:: Material provided

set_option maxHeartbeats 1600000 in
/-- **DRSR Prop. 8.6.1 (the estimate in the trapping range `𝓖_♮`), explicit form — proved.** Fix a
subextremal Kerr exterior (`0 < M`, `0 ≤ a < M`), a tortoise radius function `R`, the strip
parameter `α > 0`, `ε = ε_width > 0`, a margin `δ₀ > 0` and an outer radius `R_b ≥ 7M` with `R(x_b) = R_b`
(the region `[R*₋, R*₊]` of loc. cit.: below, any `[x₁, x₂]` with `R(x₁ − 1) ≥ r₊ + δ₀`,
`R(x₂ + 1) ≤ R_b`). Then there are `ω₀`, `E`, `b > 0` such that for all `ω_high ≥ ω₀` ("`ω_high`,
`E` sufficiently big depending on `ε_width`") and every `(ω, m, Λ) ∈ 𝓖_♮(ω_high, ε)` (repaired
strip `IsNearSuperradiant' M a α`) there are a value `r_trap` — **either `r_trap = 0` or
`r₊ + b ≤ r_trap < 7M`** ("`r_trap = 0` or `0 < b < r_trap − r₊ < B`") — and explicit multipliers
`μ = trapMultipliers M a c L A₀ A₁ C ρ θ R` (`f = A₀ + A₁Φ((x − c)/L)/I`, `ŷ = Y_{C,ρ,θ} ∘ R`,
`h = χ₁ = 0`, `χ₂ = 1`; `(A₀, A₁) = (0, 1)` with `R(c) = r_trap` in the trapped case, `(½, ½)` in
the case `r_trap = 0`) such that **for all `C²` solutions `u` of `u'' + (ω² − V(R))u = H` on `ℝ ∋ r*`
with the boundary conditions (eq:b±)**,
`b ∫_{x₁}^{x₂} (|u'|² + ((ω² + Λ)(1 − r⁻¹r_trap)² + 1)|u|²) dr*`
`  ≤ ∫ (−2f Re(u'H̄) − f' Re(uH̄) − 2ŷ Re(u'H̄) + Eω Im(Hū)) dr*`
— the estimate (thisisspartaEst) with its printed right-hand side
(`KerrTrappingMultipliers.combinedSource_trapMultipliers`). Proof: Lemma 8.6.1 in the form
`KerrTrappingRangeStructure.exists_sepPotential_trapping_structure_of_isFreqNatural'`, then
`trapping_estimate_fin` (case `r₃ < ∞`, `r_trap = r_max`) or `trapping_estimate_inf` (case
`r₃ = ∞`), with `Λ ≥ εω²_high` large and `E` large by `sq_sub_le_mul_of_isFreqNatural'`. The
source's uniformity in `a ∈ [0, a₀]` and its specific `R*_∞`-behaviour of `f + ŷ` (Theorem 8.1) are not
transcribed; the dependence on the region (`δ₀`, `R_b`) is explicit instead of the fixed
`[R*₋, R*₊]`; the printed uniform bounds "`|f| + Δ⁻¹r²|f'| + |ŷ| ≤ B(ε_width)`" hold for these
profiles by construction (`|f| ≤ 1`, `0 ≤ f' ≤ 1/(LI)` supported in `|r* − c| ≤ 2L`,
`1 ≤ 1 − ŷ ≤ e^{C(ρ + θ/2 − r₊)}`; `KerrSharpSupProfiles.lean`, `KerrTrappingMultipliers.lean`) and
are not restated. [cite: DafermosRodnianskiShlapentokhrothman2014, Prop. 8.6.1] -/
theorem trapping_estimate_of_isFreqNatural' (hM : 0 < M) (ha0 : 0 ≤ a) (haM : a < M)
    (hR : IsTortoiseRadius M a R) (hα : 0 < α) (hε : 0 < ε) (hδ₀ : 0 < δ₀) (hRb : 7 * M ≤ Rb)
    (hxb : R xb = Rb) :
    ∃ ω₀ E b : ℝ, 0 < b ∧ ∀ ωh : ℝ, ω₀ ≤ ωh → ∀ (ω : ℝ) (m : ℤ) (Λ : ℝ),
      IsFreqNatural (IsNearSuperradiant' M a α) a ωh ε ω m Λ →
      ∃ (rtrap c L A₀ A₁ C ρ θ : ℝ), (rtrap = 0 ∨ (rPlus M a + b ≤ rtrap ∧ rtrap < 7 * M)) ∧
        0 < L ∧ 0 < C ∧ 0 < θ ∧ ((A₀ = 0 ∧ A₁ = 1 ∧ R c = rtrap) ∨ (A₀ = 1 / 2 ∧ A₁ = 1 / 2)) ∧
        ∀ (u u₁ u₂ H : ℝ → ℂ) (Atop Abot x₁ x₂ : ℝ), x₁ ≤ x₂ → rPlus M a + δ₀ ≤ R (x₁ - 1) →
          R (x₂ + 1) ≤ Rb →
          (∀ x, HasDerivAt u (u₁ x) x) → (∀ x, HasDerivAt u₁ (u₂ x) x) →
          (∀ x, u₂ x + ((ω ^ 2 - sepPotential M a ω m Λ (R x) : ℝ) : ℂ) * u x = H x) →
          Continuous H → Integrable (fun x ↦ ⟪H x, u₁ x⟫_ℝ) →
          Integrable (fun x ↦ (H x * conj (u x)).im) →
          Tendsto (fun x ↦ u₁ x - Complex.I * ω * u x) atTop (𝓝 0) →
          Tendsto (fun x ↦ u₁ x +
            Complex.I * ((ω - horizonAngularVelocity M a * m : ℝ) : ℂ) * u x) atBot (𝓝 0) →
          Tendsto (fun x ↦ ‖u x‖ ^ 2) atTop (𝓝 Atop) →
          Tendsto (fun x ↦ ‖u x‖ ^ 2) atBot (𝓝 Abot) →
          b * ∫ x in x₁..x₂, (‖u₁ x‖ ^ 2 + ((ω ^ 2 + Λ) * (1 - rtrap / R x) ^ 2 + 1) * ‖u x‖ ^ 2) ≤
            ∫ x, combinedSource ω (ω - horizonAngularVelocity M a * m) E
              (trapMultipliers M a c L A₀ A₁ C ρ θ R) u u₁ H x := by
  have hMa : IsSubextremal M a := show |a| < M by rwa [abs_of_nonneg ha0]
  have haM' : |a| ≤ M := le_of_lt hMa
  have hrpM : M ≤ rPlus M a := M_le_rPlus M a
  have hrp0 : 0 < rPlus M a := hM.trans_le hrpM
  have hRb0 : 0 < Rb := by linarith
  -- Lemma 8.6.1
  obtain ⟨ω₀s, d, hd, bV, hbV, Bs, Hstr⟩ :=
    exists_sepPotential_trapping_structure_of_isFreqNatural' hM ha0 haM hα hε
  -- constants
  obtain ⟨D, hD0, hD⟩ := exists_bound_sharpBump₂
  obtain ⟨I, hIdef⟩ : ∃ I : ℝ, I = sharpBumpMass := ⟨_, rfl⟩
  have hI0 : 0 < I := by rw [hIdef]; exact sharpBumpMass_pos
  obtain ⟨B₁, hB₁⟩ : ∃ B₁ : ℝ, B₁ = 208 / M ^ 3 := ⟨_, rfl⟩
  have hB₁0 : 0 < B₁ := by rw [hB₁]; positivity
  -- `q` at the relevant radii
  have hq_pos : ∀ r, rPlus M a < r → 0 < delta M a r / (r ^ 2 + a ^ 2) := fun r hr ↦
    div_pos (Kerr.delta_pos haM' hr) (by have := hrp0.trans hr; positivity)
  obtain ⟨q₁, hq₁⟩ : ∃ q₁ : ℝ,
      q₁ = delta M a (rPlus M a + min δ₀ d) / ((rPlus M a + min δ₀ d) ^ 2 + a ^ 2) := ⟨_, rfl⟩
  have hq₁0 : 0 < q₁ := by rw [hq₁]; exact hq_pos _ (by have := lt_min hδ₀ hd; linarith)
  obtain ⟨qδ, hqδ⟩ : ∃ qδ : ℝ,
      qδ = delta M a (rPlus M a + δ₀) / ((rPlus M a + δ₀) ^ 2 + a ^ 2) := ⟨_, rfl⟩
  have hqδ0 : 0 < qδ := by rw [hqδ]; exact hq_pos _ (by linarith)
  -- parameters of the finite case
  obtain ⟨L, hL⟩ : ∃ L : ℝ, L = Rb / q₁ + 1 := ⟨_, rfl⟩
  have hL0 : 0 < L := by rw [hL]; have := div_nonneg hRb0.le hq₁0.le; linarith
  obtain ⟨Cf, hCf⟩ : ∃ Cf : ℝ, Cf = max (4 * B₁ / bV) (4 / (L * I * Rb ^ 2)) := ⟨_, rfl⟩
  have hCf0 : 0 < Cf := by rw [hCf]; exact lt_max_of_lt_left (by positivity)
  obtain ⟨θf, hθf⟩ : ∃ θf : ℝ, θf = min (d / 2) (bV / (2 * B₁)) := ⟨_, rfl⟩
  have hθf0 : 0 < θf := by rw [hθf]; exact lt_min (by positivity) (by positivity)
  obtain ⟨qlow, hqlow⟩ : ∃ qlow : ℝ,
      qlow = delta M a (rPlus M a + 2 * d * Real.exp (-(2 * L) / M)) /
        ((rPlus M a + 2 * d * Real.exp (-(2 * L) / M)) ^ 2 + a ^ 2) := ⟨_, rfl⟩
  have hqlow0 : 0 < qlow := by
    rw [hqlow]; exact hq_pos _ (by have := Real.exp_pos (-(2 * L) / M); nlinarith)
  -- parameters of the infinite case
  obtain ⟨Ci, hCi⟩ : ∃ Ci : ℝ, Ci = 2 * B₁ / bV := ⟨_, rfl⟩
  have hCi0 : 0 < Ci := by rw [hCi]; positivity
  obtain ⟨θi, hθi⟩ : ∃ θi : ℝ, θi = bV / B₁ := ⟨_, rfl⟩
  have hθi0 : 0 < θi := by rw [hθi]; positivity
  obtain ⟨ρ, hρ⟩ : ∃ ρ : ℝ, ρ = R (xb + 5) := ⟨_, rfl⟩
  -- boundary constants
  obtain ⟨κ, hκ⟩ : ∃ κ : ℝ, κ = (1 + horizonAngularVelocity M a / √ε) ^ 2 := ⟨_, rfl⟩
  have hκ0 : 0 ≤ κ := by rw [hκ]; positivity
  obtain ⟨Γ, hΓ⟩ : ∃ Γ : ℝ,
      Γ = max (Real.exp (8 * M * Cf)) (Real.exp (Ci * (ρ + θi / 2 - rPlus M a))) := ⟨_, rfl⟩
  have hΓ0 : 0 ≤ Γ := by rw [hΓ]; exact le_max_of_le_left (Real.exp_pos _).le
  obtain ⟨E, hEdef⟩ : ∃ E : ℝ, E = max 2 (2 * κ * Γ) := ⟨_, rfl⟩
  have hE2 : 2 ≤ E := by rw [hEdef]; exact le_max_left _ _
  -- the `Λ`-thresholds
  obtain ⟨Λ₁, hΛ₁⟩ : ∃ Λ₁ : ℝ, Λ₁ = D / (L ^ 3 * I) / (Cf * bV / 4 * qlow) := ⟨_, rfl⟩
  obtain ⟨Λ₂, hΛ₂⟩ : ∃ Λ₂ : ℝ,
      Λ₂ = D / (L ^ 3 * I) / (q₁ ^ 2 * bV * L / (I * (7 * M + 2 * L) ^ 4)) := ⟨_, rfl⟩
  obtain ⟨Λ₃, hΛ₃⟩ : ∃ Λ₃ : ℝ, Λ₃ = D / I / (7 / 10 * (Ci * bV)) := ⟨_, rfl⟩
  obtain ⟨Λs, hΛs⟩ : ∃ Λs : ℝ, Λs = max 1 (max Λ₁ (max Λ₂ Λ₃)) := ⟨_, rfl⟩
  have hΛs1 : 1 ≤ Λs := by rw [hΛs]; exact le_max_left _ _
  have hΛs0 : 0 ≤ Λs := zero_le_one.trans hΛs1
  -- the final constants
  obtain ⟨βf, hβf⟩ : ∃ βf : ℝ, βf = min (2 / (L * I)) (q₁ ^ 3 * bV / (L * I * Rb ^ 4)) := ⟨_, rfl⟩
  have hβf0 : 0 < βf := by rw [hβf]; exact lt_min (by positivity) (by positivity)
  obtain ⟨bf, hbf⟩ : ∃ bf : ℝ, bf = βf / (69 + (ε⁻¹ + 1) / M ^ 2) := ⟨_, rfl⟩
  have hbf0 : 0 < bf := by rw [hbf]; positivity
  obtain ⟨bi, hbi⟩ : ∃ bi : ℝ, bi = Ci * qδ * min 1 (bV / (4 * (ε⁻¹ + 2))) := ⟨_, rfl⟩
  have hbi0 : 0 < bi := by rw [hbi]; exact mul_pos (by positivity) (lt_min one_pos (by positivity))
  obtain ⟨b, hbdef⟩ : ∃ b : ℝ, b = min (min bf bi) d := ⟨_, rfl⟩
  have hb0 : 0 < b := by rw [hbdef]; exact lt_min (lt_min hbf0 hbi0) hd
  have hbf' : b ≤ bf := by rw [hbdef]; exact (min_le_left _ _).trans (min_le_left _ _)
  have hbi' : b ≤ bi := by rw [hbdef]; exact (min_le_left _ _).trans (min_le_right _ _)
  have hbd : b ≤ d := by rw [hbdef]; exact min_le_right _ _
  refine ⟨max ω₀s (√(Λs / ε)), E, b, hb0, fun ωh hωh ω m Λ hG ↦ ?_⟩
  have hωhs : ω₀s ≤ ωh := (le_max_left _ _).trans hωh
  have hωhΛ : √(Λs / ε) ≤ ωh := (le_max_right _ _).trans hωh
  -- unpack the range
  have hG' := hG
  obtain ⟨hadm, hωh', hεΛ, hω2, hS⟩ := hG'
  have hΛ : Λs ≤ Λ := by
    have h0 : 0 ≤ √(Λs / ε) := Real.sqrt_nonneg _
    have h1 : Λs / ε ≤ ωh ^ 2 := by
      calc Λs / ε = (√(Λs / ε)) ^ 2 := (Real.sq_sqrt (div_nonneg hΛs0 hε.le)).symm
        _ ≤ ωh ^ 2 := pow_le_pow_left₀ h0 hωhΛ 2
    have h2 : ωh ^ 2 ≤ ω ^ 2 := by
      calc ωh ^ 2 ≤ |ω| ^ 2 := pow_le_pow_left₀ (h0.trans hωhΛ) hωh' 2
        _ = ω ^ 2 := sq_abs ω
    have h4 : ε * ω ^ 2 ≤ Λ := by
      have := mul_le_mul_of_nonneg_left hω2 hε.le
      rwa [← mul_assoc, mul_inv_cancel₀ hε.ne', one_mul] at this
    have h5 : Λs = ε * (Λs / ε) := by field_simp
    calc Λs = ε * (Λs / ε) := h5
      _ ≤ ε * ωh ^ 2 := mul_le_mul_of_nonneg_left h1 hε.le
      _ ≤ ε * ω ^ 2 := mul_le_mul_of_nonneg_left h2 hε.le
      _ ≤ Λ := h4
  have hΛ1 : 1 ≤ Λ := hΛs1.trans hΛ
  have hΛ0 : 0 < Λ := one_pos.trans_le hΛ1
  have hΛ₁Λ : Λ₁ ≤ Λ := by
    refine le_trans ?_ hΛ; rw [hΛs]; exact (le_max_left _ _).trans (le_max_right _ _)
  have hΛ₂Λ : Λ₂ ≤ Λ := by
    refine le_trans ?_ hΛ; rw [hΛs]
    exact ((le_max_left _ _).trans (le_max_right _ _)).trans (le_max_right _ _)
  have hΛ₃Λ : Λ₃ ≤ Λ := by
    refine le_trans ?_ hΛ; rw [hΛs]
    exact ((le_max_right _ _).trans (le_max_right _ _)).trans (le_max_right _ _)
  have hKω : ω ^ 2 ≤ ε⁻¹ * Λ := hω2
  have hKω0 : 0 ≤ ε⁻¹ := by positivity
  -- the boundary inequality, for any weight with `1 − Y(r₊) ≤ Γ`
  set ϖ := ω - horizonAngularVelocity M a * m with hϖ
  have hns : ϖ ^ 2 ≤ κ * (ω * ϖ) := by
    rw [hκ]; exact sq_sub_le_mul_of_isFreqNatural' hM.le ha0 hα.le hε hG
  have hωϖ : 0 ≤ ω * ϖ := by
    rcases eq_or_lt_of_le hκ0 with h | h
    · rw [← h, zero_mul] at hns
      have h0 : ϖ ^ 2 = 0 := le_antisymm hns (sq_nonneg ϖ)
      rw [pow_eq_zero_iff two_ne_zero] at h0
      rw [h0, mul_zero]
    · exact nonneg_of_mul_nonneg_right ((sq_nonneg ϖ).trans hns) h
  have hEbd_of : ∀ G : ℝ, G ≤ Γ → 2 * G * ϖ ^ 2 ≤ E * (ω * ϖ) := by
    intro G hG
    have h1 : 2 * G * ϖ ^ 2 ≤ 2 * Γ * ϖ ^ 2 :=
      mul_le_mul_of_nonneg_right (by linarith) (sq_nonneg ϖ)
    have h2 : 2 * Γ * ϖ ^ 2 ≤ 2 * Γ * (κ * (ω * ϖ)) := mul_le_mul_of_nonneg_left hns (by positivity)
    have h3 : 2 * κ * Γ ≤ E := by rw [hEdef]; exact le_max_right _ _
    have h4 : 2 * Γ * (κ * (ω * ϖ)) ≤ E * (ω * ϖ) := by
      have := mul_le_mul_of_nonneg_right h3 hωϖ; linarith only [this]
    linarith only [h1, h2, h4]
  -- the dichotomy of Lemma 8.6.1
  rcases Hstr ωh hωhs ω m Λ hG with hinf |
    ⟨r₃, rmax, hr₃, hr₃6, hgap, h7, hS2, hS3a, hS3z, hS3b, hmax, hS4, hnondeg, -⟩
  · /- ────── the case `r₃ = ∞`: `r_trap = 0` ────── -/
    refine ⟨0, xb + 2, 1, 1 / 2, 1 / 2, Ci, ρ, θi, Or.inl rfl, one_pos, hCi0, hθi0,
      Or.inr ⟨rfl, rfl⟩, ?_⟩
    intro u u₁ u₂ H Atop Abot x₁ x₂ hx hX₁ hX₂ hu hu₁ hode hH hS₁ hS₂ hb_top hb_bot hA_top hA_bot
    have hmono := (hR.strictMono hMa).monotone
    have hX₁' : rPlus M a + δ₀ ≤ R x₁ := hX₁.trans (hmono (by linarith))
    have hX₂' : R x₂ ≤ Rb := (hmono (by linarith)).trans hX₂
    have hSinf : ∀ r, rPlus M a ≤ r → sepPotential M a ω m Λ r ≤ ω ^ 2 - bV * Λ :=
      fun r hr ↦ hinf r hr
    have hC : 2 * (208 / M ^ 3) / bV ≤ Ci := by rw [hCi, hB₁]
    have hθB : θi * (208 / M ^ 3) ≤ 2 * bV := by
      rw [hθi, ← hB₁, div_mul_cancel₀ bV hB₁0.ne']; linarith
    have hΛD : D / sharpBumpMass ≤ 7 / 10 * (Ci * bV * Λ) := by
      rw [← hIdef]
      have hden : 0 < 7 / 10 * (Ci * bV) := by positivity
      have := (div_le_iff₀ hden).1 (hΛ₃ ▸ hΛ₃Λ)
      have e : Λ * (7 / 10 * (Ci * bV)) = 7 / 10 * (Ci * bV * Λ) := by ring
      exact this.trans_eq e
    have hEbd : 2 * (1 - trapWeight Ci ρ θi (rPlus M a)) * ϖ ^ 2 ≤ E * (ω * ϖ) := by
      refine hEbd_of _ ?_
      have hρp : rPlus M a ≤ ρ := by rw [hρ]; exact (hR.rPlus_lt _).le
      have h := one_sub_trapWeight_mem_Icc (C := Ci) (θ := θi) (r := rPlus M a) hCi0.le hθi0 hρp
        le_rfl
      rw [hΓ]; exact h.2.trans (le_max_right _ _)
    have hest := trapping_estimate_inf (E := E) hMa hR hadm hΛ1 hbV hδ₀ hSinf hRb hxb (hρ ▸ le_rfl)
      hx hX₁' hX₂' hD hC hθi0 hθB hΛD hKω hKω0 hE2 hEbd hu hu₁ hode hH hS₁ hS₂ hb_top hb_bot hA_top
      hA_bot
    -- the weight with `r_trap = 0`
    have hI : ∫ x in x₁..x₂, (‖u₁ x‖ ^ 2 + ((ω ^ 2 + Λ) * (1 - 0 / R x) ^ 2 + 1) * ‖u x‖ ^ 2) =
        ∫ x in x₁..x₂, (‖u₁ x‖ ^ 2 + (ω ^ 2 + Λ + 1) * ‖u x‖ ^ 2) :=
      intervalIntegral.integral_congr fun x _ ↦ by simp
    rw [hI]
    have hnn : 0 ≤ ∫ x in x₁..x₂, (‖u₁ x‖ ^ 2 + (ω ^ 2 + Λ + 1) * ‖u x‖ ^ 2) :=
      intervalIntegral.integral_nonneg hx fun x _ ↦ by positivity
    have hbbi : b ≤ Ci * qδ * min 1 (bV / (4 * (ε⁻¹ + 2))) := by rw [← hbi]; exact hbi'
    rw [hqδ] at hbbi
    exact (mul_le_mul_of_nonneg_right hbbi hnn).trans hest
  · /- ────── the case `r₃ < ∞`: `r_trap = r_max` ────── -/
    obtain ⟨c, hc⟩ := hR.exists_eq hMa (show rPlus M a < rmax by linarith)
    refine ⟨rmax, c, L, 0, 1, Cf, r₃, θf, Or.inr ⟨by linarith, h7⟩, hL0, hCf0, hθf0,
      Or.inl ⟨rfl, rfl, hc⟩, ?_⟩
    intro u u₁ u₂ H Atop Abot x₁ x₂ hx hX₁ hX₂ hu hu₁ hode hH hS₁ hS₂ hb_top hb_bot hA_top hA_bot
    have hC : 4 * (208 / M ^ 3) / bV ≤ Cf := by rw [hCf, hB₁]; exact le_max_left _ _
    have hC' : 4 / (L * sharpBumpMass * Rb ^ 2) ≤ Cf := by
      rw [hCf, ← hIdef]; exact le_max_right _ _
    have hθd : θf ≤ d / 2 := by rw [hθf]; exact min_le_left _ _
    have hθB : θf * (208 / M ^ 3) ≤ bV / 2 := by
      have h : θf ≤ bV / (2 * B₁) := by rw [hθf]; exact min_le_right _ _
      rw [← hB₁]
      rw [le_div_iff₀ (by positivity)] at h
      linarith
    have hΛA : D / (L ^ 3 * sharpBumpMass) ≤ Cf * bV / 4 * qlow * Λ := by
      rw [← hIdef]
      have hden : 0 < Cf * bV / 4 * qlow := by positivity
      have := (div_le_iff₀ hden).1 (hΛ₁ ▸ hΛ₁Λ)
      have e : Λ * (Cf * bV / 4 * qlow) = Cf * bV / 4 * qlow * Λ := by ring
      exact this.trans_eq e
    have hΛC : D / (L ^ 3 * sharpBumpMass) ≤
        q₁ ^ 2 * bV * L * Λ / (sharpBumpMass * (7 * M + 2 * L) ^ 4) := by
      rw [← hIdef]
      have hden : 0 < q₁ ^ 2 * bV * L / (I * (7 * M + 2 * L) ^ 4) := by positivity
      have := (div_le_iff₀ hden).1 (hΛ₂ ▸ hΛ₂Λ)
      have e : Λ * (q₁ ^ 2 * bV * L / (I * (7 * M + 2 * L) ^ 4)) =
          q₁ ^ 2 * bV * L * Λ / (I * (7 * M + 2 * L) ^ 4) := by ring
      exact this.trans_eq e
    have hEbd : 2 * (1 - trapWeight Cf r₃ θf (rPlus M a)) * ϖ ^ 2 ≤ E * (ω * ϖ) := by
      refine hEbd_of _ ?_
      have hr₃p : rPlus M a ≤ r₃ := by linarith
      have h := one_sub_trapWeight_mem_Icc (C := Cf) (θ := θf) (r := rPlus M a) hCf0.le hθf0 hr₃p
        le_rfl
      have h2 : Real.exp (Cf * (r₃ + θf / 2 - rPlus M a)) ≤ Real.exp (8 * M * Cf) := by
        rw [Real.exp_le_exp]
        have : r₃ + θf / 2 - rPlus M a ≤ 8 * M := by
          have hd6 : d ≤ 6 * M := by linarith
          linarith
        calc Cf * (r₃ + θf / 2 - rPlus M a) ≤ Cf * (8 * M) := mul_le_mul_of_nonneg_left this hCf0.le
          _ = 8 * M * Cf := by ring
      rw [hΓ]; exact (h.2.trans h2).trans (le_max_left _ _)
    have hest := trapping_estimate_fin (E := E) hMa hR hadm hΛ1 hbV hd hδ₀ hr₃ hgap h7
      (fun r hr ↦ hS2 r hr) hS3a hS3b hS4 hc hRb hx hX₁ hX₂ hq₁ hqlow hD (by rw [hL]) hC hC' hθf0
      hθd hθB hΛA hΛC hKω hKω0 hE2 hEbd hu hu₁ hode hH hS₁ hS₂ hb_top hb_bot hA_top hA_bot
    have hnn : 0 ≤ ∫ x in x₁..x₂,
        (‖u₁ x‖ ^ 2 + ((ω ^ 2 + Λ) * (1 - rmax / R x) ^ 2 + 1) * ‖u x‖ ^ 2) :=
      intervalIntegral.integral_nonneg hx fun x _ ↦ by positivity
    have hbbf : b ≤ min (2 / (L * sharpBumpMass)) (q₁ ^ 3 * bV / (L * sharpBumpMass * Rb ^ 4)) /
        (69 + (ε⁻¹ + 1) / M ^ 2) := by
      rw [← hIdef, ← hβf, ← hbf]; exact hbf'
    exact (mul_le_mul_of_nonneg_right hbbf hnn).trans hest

::::

**Task prompt**
Go through the material and copy out every line with "Integrable" in it.

**Task result**
          Continuous H → Integrable (fun x ↦ ⟪H x, u₁ x⟫_ℝ) →
          Integrable (fun x ↦ (H x * conj (u x)).im) →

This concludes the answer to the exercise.